The major constituents (flavonoids and polyphenols) of Cg hydroalcoholic extracts were identified by TLC and spectrophotometrically quantified, and their capability to inhibit neuromuscular activities of bothropic venom was demonstrated in vitro. Crude Bjssu venom induces neurotoxicity in vitro and causes muscle necrosis in vivo, resulting in irreversible tissue loss and limb amputation in severe accidents (29, 30). Muscle necrosis is usually attributed to bothropstoxin-I, which is a myotoxic Lys49 PLA2 homologue and the main toxic component of Bjssu venom (41). The myotoxic components of snake venoms can reduce the initiation of muscle contractures, muscle response after direct stimulation or elevated potassium exposure (42). In this work, the addition of Bjssu venom (60 µg/mL or 0.3 mg, n = 6) alone to the bath produced total muscle paralysis starting at 26 ± 2 minutes until the end of the experiment.

Figure 2 shows the bioassays on the muscle activity of mouse phrenic nerve-diaphragm preparations using 0.05, 0.1, 1 and 2 mg/mL (or 0.25, 0.5, 5 and 10 mg, respectively) Cg hydroalcoholic extract over 120 minutes. Except 0.05 mg/mL, all other Cg extract concentrations significantly decreased the muscle activity. However, in all assays, a total recovery of the muscle activity was verified after total removal of extracts by washing the preparations with fresh Tyrode solution. The concentrations of 0.05, 0.1 and 1 mg/mL Cg extract were assayed with crude Bjssu venom.

 

 

Figure 3 shows the neutralization of Bjssu venom by Cg extract mixed with venom in the bath kept at 37ºC for 120 min. Curiously, after decreasing muscle activity, 0.1 mg/mL Cg extract significantly (p < 0.05) reduced muscle paralysis by 87.6±1.8% (n = 6). The protective action against crude venom was confirmed by a total recovery after washing (W).

 

 

Using the same experimental model, two organ preparations were observed, pretreatment: preincubation with Cg extract followed by addition of crude Bjssu venom (Figure 4, n = 6); and post-treatment: addition of Cg extract after 15 minutes of Bjssu venom exposure (Figure 5, n = 6). Preincubation with Cg extract protected the muscle against the blockade induced by Bjssu venom, similarly to the results shown in Figure 3. Post-treatment with 0.1 mg/mL Cg extract did not change the blockade profile (not shown), but 1 mg/mL Cg extract partially and significantly (p < 0.05) protected against the total blockade induced by Bjssu venom. This result could indicate that 1 mg/mL Cg extract could prevent the venom activity propagation. Since only higher Cg concentrations showed pharmacological effect, the bioactive compounds could be concentrated in the extract, which is interesting for a future C. gossypiosperma bio-prospection.

 

 

 

 

The inhibition of neurotoxic and myotoxic activities of snake venoms in similar experimental models was also previously observed for crude extracts of Tabernaemontana catharinensis, Casearia sylvestris, Pentaclethra macroloba, Baccharis trimera and Mandevilla velutina (27, 39, 43-47).
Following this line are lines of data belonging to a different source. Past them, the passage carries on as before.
open scoped FinsetFamily in
/-- **The lattice inequality for events of a finite-volume random-cluster measure** (`0 ≤ p ≤ 1`, `q ≥ 1`, any wired
set `B`): if `s ∩ t ∈ S'` and `s ∪ t ∈ T'` for all `s ∈ S`, `t ∈ T`, then `φ(S) φ(T) ≤ φ(S') φ(T')`.
[this work; cite: Grimmett2006, Thm. 3.8 (3.11) (lattice condition of the weights)] -/
theorem rcMeasure_real_mul_le {p q : ℝ} (hp : p ∈ Set.Icc (0 : ℝ) 1) (hq : 1 ≤ q) (B : Set V)
    (S T S' T' : Set (BondConfig V)) (hinf : ∀ s ∈ S, ∀ t ∈ T, s ∩ t ∈ S')
    (hsup : ∀ s ∈ S, ∀ t ∈ T, s ∪ t ∈ T') :
    (rcMeasure G p q B).real S * (rcMeasure G p q B).real T ≤
      (rcMeasure G p q B).real S' * (rcMeasure G p q B).real T' := by
  classical
  have hq0 : 0 < q := one_pos.trans_le hq
  have hZ := rcPartitionFunction_pos G hp hq0 B
  set w : Finset (Sym2 V) → ℝ := fun ω => if ω ⊆ G.edgeFinset then rcWeight G p q B ω else 0 with hw
  have hw0 : 0 ≤ w := fun ω => rcWeight_ite_nonneg G hp hq0.le B ω
  set F : Set (BondConfig V) → Finset (Finset (Sym2 V)) :=
    fun X => Finset.univ.filter fun ω : Finset (Sym2 V) => (↑ω : BondConfig V) ∈ X with hF
  have hreal : ∀ X : Set (BondConfig V), (rcMeasure G p q B).real X = (∑ ω ∈ F X, w ω) / rcPartitionFunction G p q B :=
    fun X => rcMeasure_real_eq_sum_filter G hp hq0 B X
  rw [hreal S, hreal T, hreal S', hreal T', div_mul_div_comm, div_mul_div_comm]
  refine div_le_div_of_nonneg_right ?_ (mul_pos hZ hZ).le
  have h4 := four_functions_theorem w w w w hw0 hw0 hw0 hw0 (fun a b => rcWeight_lattice_condition G hp hq B a b)
    (F S) (F T)
  have hinfs : F S ⊼ F T ⊆ F S' := by
    intro c hc
    rw [Finset.mem_infs] at hc
    obtain ⟨a, ha, b, hb, rfl⟩ := hc
    simp only [hF, Finset.mem_filter, Finset.mem_univ, true_and] at ha hb ⊢
    rw [Finset.inf_eq_inter, Finset.coe_inter]
    exact hinf _ ha _ hb
  have hsups : F S ⊻ F T ⊆ F T' := by
    intro c hc
    rw [Finset.mem_sups] at hc
    obtain ⟨a, ha, b, hb, rfl⟩ := hc
    simp only [hF, Finset.mem_filter, Finset.mem_univ, true_and] at ha hb ⊢
    rw [Finset.sup_eq_union, Finset.coe_union]
    exact hsup _ ha _ hb
  calc (∑ ω ∈ F S, w ω) * ∑ ω ∈ F T, w ω ≤ (∑ ω ∈ F S ⊼ F T, w ω) * ∑ ω ∈ F S ⊻ F T, w ω := h4
    _ ≤ (∑ ω ∈ F S', w ω) * ∑ ω ∈ F T', w ω :=
        mul_le_mul (Finset.sum_le_sum_of_subset_of_nonneg hinfs fun ω _ _ => hw0 ω)
          (Finset.sum_le_sum_of_subset_of_nonneg hsups fun ω _ _ => hw0 ω)
          (Finset.sum_nonneg fun ω _ => hw0 ω) (Finset.sum_nonneg fun ω _ => hw0 ω)

/-- From the real form to the `ℝ≥0∞` form for a finite measure (plumbing). [folklore] -/
theorem measure_mul_le_of_real_mul_le {Ω : Type*} [MeasurableSpace Ω] (μ : Measure Ω) [IsFiniteMeasure μ]
    {S T S' T' : Set Ω} (h : μ.real S * μ.real T ≤ μ.real S' * μ.real T') : μ S * μ T ≤ μ S' * μ T' := by
  rw [← ofReal_measureReal (measure_ne_top μ S), ← ofReal_measureReal (measure_ne_top μ T),
    ← ofReal_measureReal (measure_ne_top μ S'), ← ofReal_measureReal (measure_ne_top μ T'),
    ← ENNReal.ofReal_mul measureReal_nonneg, ← ENNReal.ofReal_mul measureReal_nonneg]
  exact ENNReal.ofReal_le_ofReal h

/-- **The finite-volume random-cluster measure `φ^B_{G,p,q}` is box-TP₂** (`0 ≤ p ≤ 1`, `q ≥ 1`): for the order boxes
`[a,b] = {ω | a ⊆ ω ⊆ b}` of `Set (Sym2 V)`, `φ[a,b] φ[a',b'] ≤ φ[a ∩ a', b ∩ b'] φ[a ∪ a', b ∪ b']`. [this work] -/
theorem isBoxTP2_rcMeasure {p q : ℝ} (hp : p ∈ Set.Icc (0 : ℝ) 1) (hq : 1 ≤ q) (B : Set V) :
    IsBoxTP2 (rcMeasure G p q B) := by
  haveI := isProbabilityMeasure_rcMeasure G hp (one_pos.trans_le hq) B
  intro a b a' b'
  refine measure_mul_le_of_real_mul_le _ (rcMeasure_real_mul_le G hp hq B _ _ _ _ ?_ ?_)
  · intro s hs t ht
    exact ⟨subset_inter (inter_subset_left.trans hs.1) (inter_subset_right.trans ht.1), inter_subset_inter hs.2 ht.2⟩
  · intro s hs t ht
    exact ⟨union_subset_union hs.1 ht.1, union_subset (hs.2.trans subset_union_left) (ht.2.trans subset_union_right)⟩

/-- Cylinder patterns are stable under `∩`. [folklore] -/
theorem inter_inter_eq_of_cylinder {ι : Type*} {J A B : Set ι} {s t : Set ι} (hs : s ∩ J = A ∩ J) (ht : t ∩ J = B ∩ J) :
    s ∩ t ∩ J = A ∩ B ∩ J := by
  rw [show s ∩ t ∩ J = (s ∩ J) ∩ (t ∩ J) by ext x; simp only [mem_inter_iff]; tauto, hs, ht]
  ext x; simp only [mem_inter_iff]; tauto

/-- Cylinder patterns are stable under `∪`. [folklore] -/
theorem union_inter_eq_of_cylinder {ι : Type*} {J A B : Set ι} {s t : Set ι} (hs : s ∩ J = A ∩ J) (ht : t ∩ J = B ∩ J) :
    (s ∪ t) ∩ J = (A ∪ B) ∩ J := by
  rw [union_inter_distrib_right, hs, ht, ← union_inter_distrib_right]

/-- **FKG-lattice cylinder probabilities of `φ^B_{G,p,q}`** (`q ≥ 1`). [this work] -/
theorem rcMeasure_fkg_setCylinders {p q : ℝ} (hp : p ∈ Set.Icc (0 : ℝ) 1) (hq : 1 ≤ q) (B : Set V)
    (J : Finset (Sym2 V)) (A A' : Set (Sym2 V)) :
    (rcMeasure G p q B).real {x | x ∩ ↑J = A ∩ ↑J} * (rcMeasure G p q B).real {x | x ∩ ↑J = A' ∩ ↑J} ≤
      (rcMeasure G p q B).real {x | x ∩ ↑J = (A ∩ A') ∩ ↑J} *
        (rcMeasure G p q B).real {x | x ∩ ↑J = (A ∪ A') ∩ ↑J} :=
  rcMeasure_real_mul_le G hp hq B _ _ _ _ (fun _ hs _ ht => inter_inter_eq_of_cylinder hs ht)
    fun _ hs _ ht => union_inter_eq_of_cylinder hs ht

end FiniteGraph

/-! ### Finite regions of `ℤ^d` read on the lattice -/

section Lattice

variable {d : ℕ}

/-- Order boxes `{x | a ⊆ x ⊆ b}` of `Set ι` (`ι` countable) are measurable. [folklore] -/
theorem measurableSet_Icc_set {ι : Type*} [Countable ι] (a b : Set ι) : MeasurableSet (Icc a b) := by
  have e : Icc a b = (⋂ i ∈ a, {x : Set ι | i ∈ x}) ∩ ⋂ i ∈ bᶜ, {x : Set ι | i ∉ x} := by
    ext x
    simp only [Set.mem_Icc, Set.mem_inter_iff, Set.mem_iInter, Set.mem_setOf_eq, Set.mem_compl_iff]
    exact ⟨fun ⟨h1, h2⟩ => ⟨fun i hi => h1 hi, fun i hi hx => hi (h2 hx)⟩,
      fun ⟨h1, h2⟩ => ⟨fun i hi => h1 i hi, fun i hx => by_contra fun hi => h2 i hi hx⟩⟩
  rw [e]
  exact (MeasurableSet.biInter (to_countable a) fun i _ => measurableSet_mem i).inter
    (MeasurableSet.biInter (to_countable _) fun i _ => measurableSet_notMem i)

/-- `toLattice` commutes with `∩` (injective image). [folklore] -/
theorem toLattice_inter (Λ : Finset (Site d)) (s t : BondConfig ↥Λ) :
    toLattice Λ (s ∩ t) = toLattice Λ s ∩ toLattice Λ t :=
  Set.image_inter (Sym2.map.injective Subtype.val_injective)

/-- `toLattice` commutes with `∪`. [folklore] -/
theorem toLattice_union (Λ : Finset (Site d)) (s t : BondConfig ↥Λ) :
    toLattice Λ (s ∪ t) = toLattice Λ s ∪ toLattice Λ t :=
  Set.image_union _ s t
/-- Membership in `G¹` at `⟨1ⁿ, z⟩`. [cite: ChenEtAl2022, §5.1] -/
theorem mem_G1 (n : ℕ) (z : List Bool) :
    boolPair (ones n) z ∈ G1 L A ↔ ∃ y : List Bool, y.length = n ∧ z <+: y ∧ y ∈ L ∧ y ∉ A := by
  constructor
  · rintro ⟨y, -, hy⟩
    rw [mem_T1, List.length_replicate] at hy
    obtain ⟨⟨hzy, hlen⟩, hL, hA⟩ := hy
    exact ⟨y, hlen, hzy, hL, hA⟩
  · rintro ⟨y, hy, hzy, hL, hA⟩
    refine ⟨y, ?_, ?_⟩
    · rw [eval_X, length_boolPair, List.length_replicate]
      omega
    · rw [mem_T1, List.length_replicate]
      exact ⟨⟨hzy, hy⟩, hL, hA⟩

/-- Membership in `H⁰` at `⟨1ⁿ, z⟩`. [cite: ChenEtAl2022, §5.1] -/
theorem mem_H0 (n : ℕ) (z : List Bool) :
    boolPair (ones n) z ∈ H0 L A ↔ ∀ y : List Bool, y.length = n → z <+: y → (y ∈ L ∨ y ∉ A) := by
  constructor
  · intro h y hy hzy
    have hlen : y.length ≤ (X : Polynomial ℕ).eval (boolPair (ones n) z).length := by
      rw [eval_X, length_boolPair, List.length_replicate]; omega
    have h' := h y hlen
    rw [mem_T0, List.length_replicate] at h'
    rcases h' with h' | h'
    · exact absurd ⟨hzy, hy⟩ h'
    · exact h'
  · intro h y _
    rw [mem_T0, List.length_replicate]
    by_cases hw : z <+: y ∧ y.length = n
    · exact Or.inr (h y hw.2 hw.1)
    · exact Or.inl hw
import Summits.HodgeConjecture.HodgeConjecture.Theorems.R90S1SplitOpenCellJacquetKernel
import Summits.HodgeConjecture.HodgeConjecture.Theorems.R90S1SplitOpenCellDiagAction
import Summits.HodgeConjecture.HodgeConjecture.Theorems.R90S1SplitInducedEndScalarCriterion
import Summits.HodgeConjecture.HodgeConjecture.Theorems.R90S1SplitInducingDatumValues
import Literature.NumberTheory.Automorphic.SmoothIrrepAbelianByCompactFinite
import Literature.NumberTheory.Automorphic.MatrixCoefficientsSupercuspidalAdmissibleProofs
import Literature.NumberTheory.Automorphic.ParabolicGLExactProofs
import HarnessLib

/-!
# R90-TF · S1 «Ch10-local» · split place, ROAD β — `End_{GL₃}(n-Ind_{P(2,1)}(σ ⊠ χ′)) = ℂ` when the `u₁₀`-exponents of `σ`
# avoid `√q · χ′(ϖ)` (the REGULAR non-supercuspidal branch, all characteristics)

Cell `hodgecm-mathlib`, programme R90-TF, section S1, crux H413 (`stmt-HodgeConjecture-24833`), route `HCCMUnconditional`;
prover seat R90-C10-p02, socket S1#7 `R90.S1.SocketSplitInducedIrreducible`, ROAD β «BY SUPPORT OF σ».  THEOREMS ONLY (no `def`,
no instance, no notation, no `sorry`); ONE public theorem; lane `--supports stmt-HodgeConjecture-24833`.

THE MATHEMATICS ([BernsteinZelevinskyASENS1977, Thm. 5.2 for `(Q_{2,1}, Q_{2,1})`, §7.1]; [Casselman1995, §6.3]).  `P = Q_{2,1}`,
`τ = ((σ ⊠ χ′) ∘ proj) ⊗ δ_P^{1∕2}`, `I = Ind_P^{GL₃} τ`, `ϖ` a uniformizer, `d(ϖ) = diag(1,1,ϖ)` (central in the Levi, `τ(d(ϖ)) =
q χ′(ϖ)`), `d₀(ϖ) = diag(ϖ,1,1) = w₀ d(ϖ) w₀⁻¹` (`τ(d₀(ϖ)) = q^{-1∕2} σ(diag(ϖ,1))`).  A `(P, τ)`-equivariant `Λ : I_{U_P} → W`
satisfies, on the spanning open-orbit classes `[r⁻¹ · Φ_{K,w}]`: (i) `Λ[r⁻¹ Φ_{K,w}] = 0` for `w` in the Jacquet kernel
`⟨σ(u₁₀ b) y - y⟩` (★ `mk_translate_cellSection_eq_zero_of_mem_jacquet_ker`); (ii) `q χ′(ϖ) Λ[r⁻¹ Φ_{K,w}] = Λ[d(ϖ) r⁻¹ Φ_{K,w}] =
q Λ[r⁻¹ Φ_{K, τ(d₀ ϖ) w}]` (★ `mk_smoothIndRep_diag_translate_cellSection`).  Hence `μ_r = Λ[r⁻¹ Φ_{K,·}]` factors through
`W_{u₁₀(F)}` and `μ_r ∘ (σ(diag(ϖ,1)) - √q χ′(ϖ)) = 0`; if `σ(diag(ϖ,1)) - √q χ′(ϖ)` is SURJECTIVE modulo the Jacquet kernel
(REGULAR exponent: `√q χ′(ϖ)` is not an eigenvalue of `diag(ϖ,1)` on `W_{u₁₀(F)}` — e.g. `σ = St(ψ)`, `ψ ∘ det`, a complementary
series, or a unitary principal series `I₂(ψ₁,ψ₂)` with `χ′ ∉ {ψ₁, ψ₂}`), then `Λ` kills `I_open` and ★
`smoothIndRep_intertwiningMap_eq_smul_of_openCell_killed` gives **`End_{GL₃}(I) = ℂ`**.  No `[CharZero F]`, no admissibility, no
unitarity.  HONEST LABEL: an organ of S1#7 (the irregular cases `χ′ ∈ {ψ₁, ψ₂}` and the complete-reducibility input remain), socket
OPEN; HC_CM is proved only modulo the 7 printed citations (2 remaining named inputs: hLiu418 = stmt-HodgeConjecture-24832,
h413 = stmt-HodgeConjecture-24833) until rung 0 closes.
References: [BernsteinZelevinskyASENS1977] Bernstein–Zelevinsky, Ann. Sci. ÉNS 10 (1977), Thm. 5.2, §7.1 · [Casselman1995] §6.3 ·
[Zelevinsky1980] Ann. Sci. ÉNS 13 (1980), §3.2, Thm. 4.2 · [Rogawski1990] §13.3 p. 201.
-/

set_option autoImplicit false
set_option linter.dupNamespace false

noncomputable section

open Matrix Literature.LinearAlgebra.Matrix.DiagonalTorus
open Literature.NumberTheory.Automorphic Literature.NumberTheory.Automorphic.Zelevinsky1980
open Literature.NumberTheory.GaloisRepresentations
open ValuativeRel
open Summit.HodgeConjecture.HodgeConjecture.R90.S1.SplitCell

namespace Summit.HodgeConjecture.HodgeConjecture.R90.S1

variable {F : Type*} [Field F] [ValuativeRel F] [TopologicalSpace F] [IsNonarchimedeanLocalField F]
  {W : Type*} [AddCommGroup W] [Module ℂ W]

/-! ## §1 Regular exponent ⇒ every equivariant functional on `I_{U_P}` kills the open cell -/

/-- **The exponent comparison on the open orbit.**  Let `τ` be a smooth representation of `P = Q_{2,1}` on `W`, `ι = u₁₀`, `ϖ` a
uniformizer, `d(ϖ) = diag(1,1,ϖ)` acting on `W` through `τ` by the scalar `e`, and suppose `q · τ(d₀(ϖ)) - e` is surjective
modulo the Jacquet kernel of `τ` along `u₁₀(F)`.  Then every `(P, τ)`-equivariant linear map `Λ : I_{U_P} → W` kills the classes
of the open-cell functions. [cite: BernsteinZelevinskyASENS1977, Thm. 5.2 and §7.1] -/
private theorem openCell_killed_of_regular
    (τ : Representation ℂ ↥(standardParabolicGL F (lastBlockLabel 3)) W) (hτs : τ.IsSmooth)
    (ι : Multiplicative F →* ↥(standardParabolicGL F (lastBlockLabel 3)))
    (hι : ∀ b : F, ((ι (Multiplicative.ofAdd b) : ↥(standardParabolicGL F (lastBlockLabel 3))) : GL (Fin 3) F) =
      transvectionGL (1 : Fin 3) 0 (by decide) b)
    {ϖ : F} (hϖ : IsUniformizingElement ϖ) (e : ℂ)
    (he : ∀ w : W, τ ⟨diagGL (Fin 3) (Function.update 1 (Fin.last 2) (Units.mk0 ϖ hϖ.ne_zero)),
      diagGL_mem_standardParabolicGL _ _⟩ w = e • w)
    (hreg : ∀ w : W, ∃ w' : W,
      (IsNonarchimedeanLocalField.residueFieldCard F : ℂ) • τ ⟨diagGL (Fin 3) (Function.update 1 0 (Units.mk0 ϖ hϖ.ne_zero)),
          diagGL_mem_standardParabolicGL _ _⟩ w' - e • w' - w ∈ Representation.Coinvariants.ker (τ.comp ι))
    (Λ : (Representation.restrictUnipotentGL F (lastBlockLabel 3)
      (Representation.smoothIndRep (standardParabolicGL F (lastBlockLabel 3)) τ)).Coinvariants →ₗ[ℂ] W)
    (hΛ : ∀ (p : ↥(standardParabolicGL F (lastBlockLabel 3)))
      (f : Representation.SmoothInd (standardParabolicGL F (lastBlockLabel 3)) τ),
      Λ (Representation.Coinvariants.mk _
        (Representation.smoothIndRep (standardParabolicGL F (lastBlockLabel 3)) τ (p : GL (Fin 3) F) f)) =
        τ p (Λ (Representation.Coinvariants.mk _ f)))
    (f : Representation.SmoothInd (standardParabolicGL F (lastBlockLabel 3)) τ)
    (hf : f ∈ vanishingOn (standardParabolicGL F (lastBlockLabel 3)) τ (cellLT (K := F) (lastBlockLabel 3) Fin.revPerm)) :
    Λ (Representation.Coinvariants.mk _ f) = 0 := by
  classical
  -- the level box `K' = N' ∩ K_{ϖ^m}` fixing `f`
  obtain ⟨m, hm1, hstab⟩ := exists_congruenceGL_pow_subset (n := 3) hϖ
    ((Representation.isSmooth_smoothInd (standardParabolicGL F (lastBlockLabel 3)) τ f).mem_nhds (Subgroup.one_mem _))
  have hγ0 : valuation F ϖ ^ m ≠ 0 := pow_ne_zero _ ((Valuation.ne_zero_iff _).mpr hϖ.ne_zero)
  have hγ1 : valuation F ϖ ^ m < 1 := hϖ.valuation_pow_lt_one hm1
  set K' : Subgroup ↥(oppositeCellRadical (K := F) (lastBlockLabel 3)) :=
    (congruenceGL 3 (valuation F ϖ ^ m)).comap (oppositeCellRadical (K := F) (lastBlockLabel 3)).subtype with hK'_def
  have hK'stab : ∀ k ∈ K', ∀ x : GL (Fin 3) F, f.toFun (x * (k : GL (Fin 3) F)) = f.toFun x := fun k hk x =>
    toFun_w₀_mul_mul_of_mem_stabilizer (hstab hk) x
  obtain ⟨R, hR⟩ := exists_eq_sum_cellSection τ (monotone_lastBlockLabel 3) hτs K'
    (isOpen_comap_congruenceGL hγ0) (isCompact_comap_congruenceGL _) f hf hK'stab
  have hconjK : ∀ r : ↥(oppositeCellRadical (K := F) (lastBlockLabel 3)),
      conjSubgroup (oppositeCellRadical_le_reversedParabolic (lastBlockLabel 3) r.2) K' = K' := by
    intro r
    ext x
    rw [mem_conjSubgroup_iff]
    have : (radicalConj (oppositeCellRadical_le_reversedParabolic (lastBlockLabel 3) r.2)).symm x = x :=
      Subtype.ext (by
        rw [coe_radicalConj_symm, mul_assoc, mul_comm_of_mem_oppositeCellRadical (n := 2) x.2 r.2, ← mul_assoc,
          inv_mul_cancel, one_mul])
    rw [this]
  rw [hR, map_sum, map_sum]
  refine Finset.sum_eq_zero fun r _ => ?_
  rw [cellSection_congr (monotone_lastBlockLabel 3) hτs (hconjK r) (isOpen_conjSubgroup _ (isOpen_comap_congruenceGL hγ0))
    (isCompact_conjSubgroup _ (isCompact_comap_congruenceGL _)) (isOpen_comap_congruenceGL hγ0)
    (isCompact_comap_congruenceGL _)]
  -- `μ w = Λ [r⁻¹ · Φ_{K', w}]`
  set μ : W →ₗ[ℂ] W := Λ ∘ₗ Representation.Coinvariants.mk (Representation.restrictUnipotentGL F (lastBlockLabel 3) (Representation.smoothIndRep (standardParabolicGL F (lastBlockLabel 3)) τ)) ∘ₗ
      (Representation.smoothIndRep (standardParabolicGL F (lastBlockLabel 3)) τ) ((r : GL (Fin 3) F))⁻¹ ∘ₗ cellSectionₗ τ (monotone_lastBlockLabel 3) hτs K' (isOpen_comap_congruenceGL hγ0)
        (isCompact_comap_congruenceGL _) with hμ_def
  have hμ : ∀ w, μ w = Λ (Representation.Coinvariants.mk (Representation.restrictUnipotentGL F (lastBlockLabel 3) (Representation.smoothIndRep (standardParabolicGL F (lastBlockLabel 3)) τ))
      ((Representation.smoothIndRep (standardParabolicGL F (lastBlockLabel 3)) τ) ((r : GL (Fin 3) F))⁻¹ (cellSection τ (monotone_lastBlockLabel 3) hτs K' (isOpen_comap_congruenceGL hγ0)
        (isCompact_comap_congruenceGL _) w))) := fun w => rfl
  show μ (f.toFun (permGL Fin.revPerm * (r : GL (Fin 3) F))) = 0
  -- (i) `μ` kills the Jacquet kernel
  have hμker : ∀ w ∈ Representation.Coinvariants.ker (τ.comp ι), μ w = 0 := by
    intro w hw
    rw [hμ, ← Subgroup.coe_inv,
      mk_translate_cellSection_eq_zero_of_mem_jacquet_ker τ hτs ι hι hγ1 hγ0 (r⁻¹).2 hw, map_zero]
  -- (ii) `e • μ w = q • μ (τ(d₀ ϖ) w)`
  have hμd : ∀ w : W, e • μ w = (IsNonarchimedeanLocalField.residueFieldCard F : ℂ) •
      μ (τ ⟨diagGL (Fin 3) (Function.update 1 0 (Units.mk0 ϖ hϖ.ne_zero)), diagGL_mem_standardParabolicGL _ _⟩ w) := by
    intro w
    have h1 := hΛ ⟨diagGL (Fin 3) (Function.update 1 (Fin.last 2) (Units.mk0 ϖ hϖ.ne_zero)),
      diagGL_mem_standardParabolicGL _ _⟩
      ((Representation.smoothIndRep (standardParabolicGL F (lastBlockLabel 3)) τ) ((r : GL (Fin 3) F))⁻¹ (cellSection τ (monotone_lastBlockLabel 3) hτs K' (isOpen_comap_congruenceGL hγ0)
        (isCompact_comap_congruenceGL _) w))
    rw [he] at h1
    rw [hμ, hμ, ← h1, mk_smoothIndRep_diag_translate_cellSection τ hτs hϖ hm1 r w, map_smul]
  -- (iii) regularity
  obtain ⟨w', hw'⟩ := hreg (f.toFun (permGL Fin.revPerm * (r : GL (Fin 3) F)))
  have hsplit : f.toFun (permGL Fin.revPerm * (r : GL (Fin 3) F)) =
      ((IsNonarchimedeanLocalField.residueFieldCard F : ℂ) • τ ⟨diagGL (Fin 3) (Function.update 1 0 (Units.mk0 ϖ hϖ.ne_zero)),
          diagGL_mem_standardParabolicGL _ _⟩ w' - e • w') -
        ((IsNonarchimedeanLocalField.residueFieldCard F : ℂ) • τ ⟨diagGL (Fin 3) (Function.update 1 0 (Units.mk0 ϖ hϖ.ne_zero)),
          diagGL_mem_standardParabolicGL _ _⟩ w' - e • w' - f.toFun (permGL Fin.revPerm * (r : GL (Fin 3) F))) := by
    abel
  rw [hsplit, map_sub, hμker _ hw', sub_zero, map_sub, map_smul, map_smul, ← hμd w', sub_self]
Our experience with C. sylvestris (27, 39) using the same experimental model and all attempts to identify the bioactive compounds (mainly rutin) showed that this plant protected the muscle against the toxic effects of Bjssu venom due to phytocomplex formation. Different molecules in the plant constitution inhibit Bjssu venom activity in different ways, for example, coumarin from Mikania laevigata and tannin from Plathymenia reticulata. In commercial phytochemical preparations, these molecules (coumarin and tannic acid) confirmed the capability to revert Bjssu venom-induced muscle blockade by pharmacological (M. laevigata) or protein precipitation (P. reticulata) (48). We also observed that the capability to protect against the neuromuscular blockade induced by Bjssu venom does mean protection against the paralysis caused by Crotalus durissus terrificus venom (data not published), which indicates that the mechanism of action of the venoms must be considered and the plant and venom mixing is not enough to neutralize the toxic effects.

In the present study, the neuromuscular blockade induced by Bjssu venom was inhibited by Cg hydroalcoholic extract, suggesting the presence of compounds with the ability to reduce neurotoxicity and effectively inhibit the myotoxic action of the venom. Based on the similarity of the constituents found in C. gossypiosperma to those seen in C. sylvestris, we suggest the same mechanism of action for both, i.e., phytocomplex formation between venom and antioxidants (flavonoids and polyphenols). This is the first attempt to show the antivenom activity of C. gossypiosperma and prove its ethnobotanical use. Further studies are needed to identify the bioactive compound(s) responsible for the antineurotoxic and antimyotoxic effects of Cg.

 

ACKNOWLEDGEMENTS

The authors thank Marcos Magoiti Minami for collecting C. gossypiosperma Briquet; CEP/UNIVAP for ethical assistance; PIBIC/CNPq and PROBIC/Uniso for fellowships; and The State of São Paulo Research Foundation (FAPESP) for financial support.

 

REFERENCES

1. Klein RM, Sleumer HO. Flacourtiáceas. In: Reitz R, editor. Flora Ilustrada Catarinense. Fascículo Flac. Itajaí: Raulino Reitz; 1984. p.1-96.         [ Links ]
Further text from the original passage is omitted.